(Stored data)
*** Begin section ***

import Mathlib
import HarnessLib
import Summits.HubbardSuperconductivity.HubbardSuperconductivity.Theorems.KLProgrammeH10TwoPointLimitPerturbedCountKappa

/-!
# Route `KLProgramme` — definitions: the CLOSED-FORM small constants of the THIN anchored sector count on the perturbed Fermi curve
# (`κ_thin, τ, λ, η₀F, e, s` of `exists_thin_small_constants`), with their positivity and the unpacking of the minima

Cell gate-hubbard-kl, seat p3 g25; located #15 «(X).1-C-DOOR-SLOT» (pen (R535)(A), cure (γ) IN TEXT, step 1).  The anchored thin 4-sector count of
the engine's (X).1/(b) rows (`card_bgmSectorSet_klAniso_anchored_le_doors`, door `c ≤ klThinCountC₃ R`) descends from `countPairs_thin_perturbed`, whose
perturbation size `κ` is produced by `exists_thin_small_constants` (`…PerturbedCountThinSmallness`) through a five-stage CONTINUITY cascade at `0` — an
opaque witness, so the regime door `klThinCountC₃ R := Classical.choose …` cannot be compared with the engine's explicit `klEngC₃6`.  Following p4 g4's
explicitation of the NON-thin count (`KLProgrammePerturbedCountConstantsDefs` §«free small constants»: `pcTau, pcLam, pcEta0, pcEta1, pcKappaStar`;
`…PerturbedCountKappa`: the uniform majorants `pcSEbar, pcAEbar` and the affine-in-`κ` losses `pcE4/pcOdd/pcEven/pcDiag_le_affine`), this file NAMES
a closed-form cascade for the THIN count, chosen against the BAR majorants so that every one of the thirty smallness conditions is linear arithmetic
(proved in `…PerturbedCountThinSmallnessExplicit{Bounds,}`):

* `pcAdiagBar = 20S̄² + 10Ā`, `pcMGBar = 10S̄² + 5Ā` (majorants of `pcAdiag`, `pcMG` on `κ ≤ min(1, Dt/2)`); slopes `pcThinDA`, `pcThinDE`, `pcThinDK`, `pcThinDW`, `pcThinDT`;
* the cascade `pcThinS B m` (stratum, `≤ m`, `≤ 1/2`) ≫ `pcThinZm` (near-critical bracket ceiling) ≫ `pcThinE` (near-critical threshold) ≫ `pcThinTau` (row window)
  ≫ `pcThinLam` (partial threshold), `pcThinF` (fat level) ≫ **`pcThinKappa B m`** (the explicit perturbation size) — each a `min` of closed-form quotients of the
  `BandBounds` fields `s_max, h_min, C_g, Dt_min, u_min, ρ_min`, `umklappRadius b` and `m`;
* `pcThin_slopes_pos`, `pcThinS_pos … pcThinKappa_pos` (all positive for `m > 0`), `pcThinS_le … pcThinKappa_le` (the `min`-components, by name).
Definitions of real constants + elementary facts; nothing about the Hubbard model is asserted.
References: BGM 2006 Lemma 3.1 / App. A2–A3 [cite: BenfattoGiulianiMastropietro2006]; Mastropietro 2008 (14.67) [cite: Mastropietro2008].
-/

noncomputable section

namespace Summit.HubbardSuperconductivity.HubbardSuperconductivity.Theorems.PerturbedFermiCurve

set_option linter.dupNamespace false -- summit = problem name (single-conjunct summit), D-0017

open Real Set
open Literature.MathematicalPhysics.QuantumLattice Literature.MathematicalPhysics.QuantumLattice.BandSectorCounting

variable {a b : ℝ}

/-! ## §1 The closed-form cascade -/

/-- `Ā_diag = 20S̄_E² + 10Ā_E ≥ A_diag(κ,κ)` for `κ ≤ min(1, Dt_min/2)`. -/
def pcAdiagBar (B : BandBounds a b) : ℝ := 20 * pcSEbar B ^ 2 + 10 * pcAEbar B

/-- `M̄_Γ = 10S̄_E² + 5Ā_E ≥ M_Γ(κ,κ)` for `κ ≤ min(1, Dt_min/2)`. -/
def pcMGBar (B : BandBounds a b) : ℝ := 10 * pcSEbar B ^ 2 + 5 * pcAEbar B

/-- Slope of the diagonal-stratum loss in the stratum level: `(16S̄² + 8Ā)(1/Dt + s C_g (1/4 + 2s/Dt))`. -/
def pcThinDA (B : BandBounds a b) : ℝ :=
  (16 * pcSEbar B ^ 2 + 8 * pcAEbar B) * (1 / B.Dtmin + B.smax * (B.Cg * (1 / 4 + 2 * B.smax * (1 / B.Dtmin))))

/-- Slope in `e` of the near-critical bracket `Z`: `1/Dt + s C_g (1/4 + 2s/Dt)`. -/
def pcThinDE (B : BandBounds a b) : ℝ := 1 / B.Dtmin + B.smax * (B.Cg * (1 / 4 + 2 * B.smax * (1 / B.Dtmin)))

/-- Slope in `κ` of the near-critical brackets: `2/Dt + s C_g · pcE4slope`. -/
def pcThinDK (B : BandBounds a b) : ℝ := 2 / B.Dtmin + B.smax * (B.Cg * pcE4slope B)

/-- Slope in `e` of the forward-window bracket `W`: `2/Dt + s C_g/2 + 4 s² C_g/Dt`. -/
def pcThinDW (B : BandBounds a b) : ℝ := 2 / B.Dtmin + B.smax * B.Cg / 2 + 4 * B.smax ^ 2 * B.Cg / B.Dtmin

/-- Slope in `τ` of the forward-window bracket `W`: `s C_g (5/4)Ā + s/2`. -/
def pcThinDT (B : BandBounds a b) : ℝ := B.smax * (B.Cg * (5 / 4 * pcAEbar B)) + B.smax / 2

/-- **The stratum level** `s(m) = min(m, 1/2, h/pcThinDA)`. -/
def pcThinS (B : BandBounds a b) (m : ℝ) : ℝ := min m (min (1 / 2) (B.hmin / pcThinDA B))

/-- **The near-critical bracket ceiling** `Z_m = min(ρ²/4, 1/4, 1 − K/π, s√2u/(Ā_diag π²), √2u/π²)`. -/
def pcThinZm (B : BandBounds a b) (m : ℝ) : ℝ :=
  min (B.rhomin ^ 2 / 4) (min (1 / 4) (min (1 - umklappRadius b / π)
    (min (pcThinS B m * (Real.sqrt 2 * B.umin) / (pcAdiagBar B * π ^ 2)) (Real.sqrt 2 * B.umin / π ^ 2))))

/-- **The near-critical threshold** `e(m)`. -/
def pcThinE (B : BandBounds a b) (m : ℝ) : ℝ :=
  min (pcThinS B m / 4) (min (pcThinS B m * B.hmin / (B.hmin + 20 * pcSEbar B)) (min (pcThinS B m * B.hmin / (B.hmin + 2 * pcAdiagBar B))
    (min (pcThinZm B m / (2 * pcThinDE B)) (min (B.hmin * B.Dtmin / (48 * pcAEbar B)) (min (B.hmin / (12 * pcAEbar B * B.smax * B.Cg))
      (min (B.hmin * B.Dtmin / (96 * pcAEbar B * B.smax ^ 2 * B.Cg)) (B.rhomin ^ 2 / (8 * pcThinDW B))))))))

/-- **The row window** `τ(m)`. -/
def pcThinTau (B : BandBounds a b) (m : ℝ) : ℝ :=
  min (1 / 2) (min (B.hmin / (20 * pcAEbar B * B.smax)) (min (B.hmin / (30 * pcAEbar B ^ 2 * B.smax * B.Cg))
    (min (pcThinE B m / (2 * pcMGBar B)) (min (2 * pcThinE B m / (5 * pcAEbar B)) (min (B.rhomin ^ 2 / (12 * pcSEbar B))
      (B.rhomin ^ 2 / (8 * pcThinDT B)))))))

/-- **The partial threshold** `λ(m)`. -/
def pcThinLam (B : BandBounds a b) (m : ℝ) : ℝ :=
  min (pcThinE B m / 4) (min (pcThinTau B m / (4 * B.Cg)) (B.hmin / (24 * pcAEbar B * B.smax * B.Cg)))

/-- **The fat level** `η₀F(m)`. -/
def pcThinF (B : BandBounds a b) (m : ℝ) : ℝ :=
  min (pcThinS B m) (min (pcThinTau B m * B.Dtmin / (16 * B.Cg * B.smax)) (min (B.hmin * B.Dtmin / (24 * pcAEbar B))
    (B.hmin * B.Dtmin / (48 * pcAEbar B * B.smax ^ 2 * B.Cg))))

/-- **The explicit perturbation size of the THIN anchored count** `κ_thin(m)`. -/
def pcThinKappa (B : BandBounds a b) (m : ℝ) : ℝ :=
  min 1 (min (B.Dtmin / 4) (min (pcThinS B m) (min (pcThinTau B m / (8 * B.Cg * pcE4slope B)) (min (B.hmin / (10 * pcOddSlope B))
    (min (B.hmin / (2 * pcAEbar B)) (min (B.hmin / (12 * pcEvenSlope B)) (min (B.hmin / pcDiagSlope B)
      (min (pcThinZm B m / (2 * pcThinDK B)) (B.rhomin ^ 2 / (8 * pcThinDK B))))))))))

/-! ## §2 Positivity (`m > 0`) -/

section Pos

variable (B : BandBounds a b) {m : ℝ} (hm : 0 < m)
include hm

omit hm in
/-- The slopes and bar majorants are positive. -/
theorem pcThin_slopes_pos : 0 < pcAdiagBar B ∧ 0 < pcMGBar B ∧ 0 < pcThinDA B ∧ 0 < pcThinDE B ∧ 0 < pcThinDK B ∧ 0 < pcThinDW B ∧ 0 < pcThinDT B := by
  have hs := B.smax_pos; have hDt := B.Dtmin_pos; have hCg := B.Cg_pos
  obtain ⟨-, hSEb, -, -, hAEb, he4s, -⟩ := pcbar_pos B
  refine ⟨by unfold pcAdiagBar; positivity, by unfold pcMGBar; positivity, by unfold pcThinDA; positivity, by unfold pcThinDE; positivity,
    by unfold pcThinDK; positivity, by unfold pcThinDW; positivity, by unfold pcThinDT; positivity⟩

/-- `0 < s(m)`. -/
theorem pcThinS_pos : 0 < pcThinS B m := by
  have hh := B.hmin_pos
  obtain ⟨-, -, hDA, -⟩ := pcThin_slopes_pos B
  unfold pcThinS
  exact lt_min hm (lt_min (by norm_num) (by positivity))

/-- `0 < Z_m`. -/
theorem pcThinZm_pos : 0 < pcThinZm B m := by
  have hρ := B.rhomin_pos; have hu := B.umin_pos; have hπ := Real.pi_pos
  have hS := pcThinS_pos B hm
  obtain ⟨hAd, -⟩ := pcThin_slopes_pos B
  have hK : umklappRadius b < π := umklappRadius_lt_pi B.hb
  have hK1 : 0 < 1 - umklappRadius b / π := by
    rw [sub_pos, div_lt_one hπ]; exact hK
  have hs2 : 0 < Real.sqrt 2 := Real.sqrt_pos.2 (by norm_num)
  unfold pcThinZm
  exact lt_min (by positivity) (lt_min (by norm_num) (lt_min hK1 (lt_min (by positivity) (by positivity))))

*** End section ***

Copy each line above where the string "pcThinZm" occurs.

* the cascade `pcThinS B m` (stratum, `≤ m`, `≤ 1/2`) ≫ `pcThinZm` (near-critical bracket ceiling) ≫ `pcThinE` (near-critical threshold) ≫ `pcThinTau` (row window)
def pcThinZm (B : BandBounds a b) (m : ℝ) : ℝ :=
    (min (pcThinZm B m / (2 * pcThinDE B)) (min (B.hmin * B.Dtmin / (48 * pcAEbar B)) (min (B.hmin / (12 * pcAEbar B * B.smax * B.Cg))
      (min (pcThinZm B m / (2 * pcThinDK B)) (B.rhomin ^ 2 / (8 * pcThinDK B))))))))))
theorem pcThinZm_pos : 0 < pcThinZm B m := by
  unfold pcThinZm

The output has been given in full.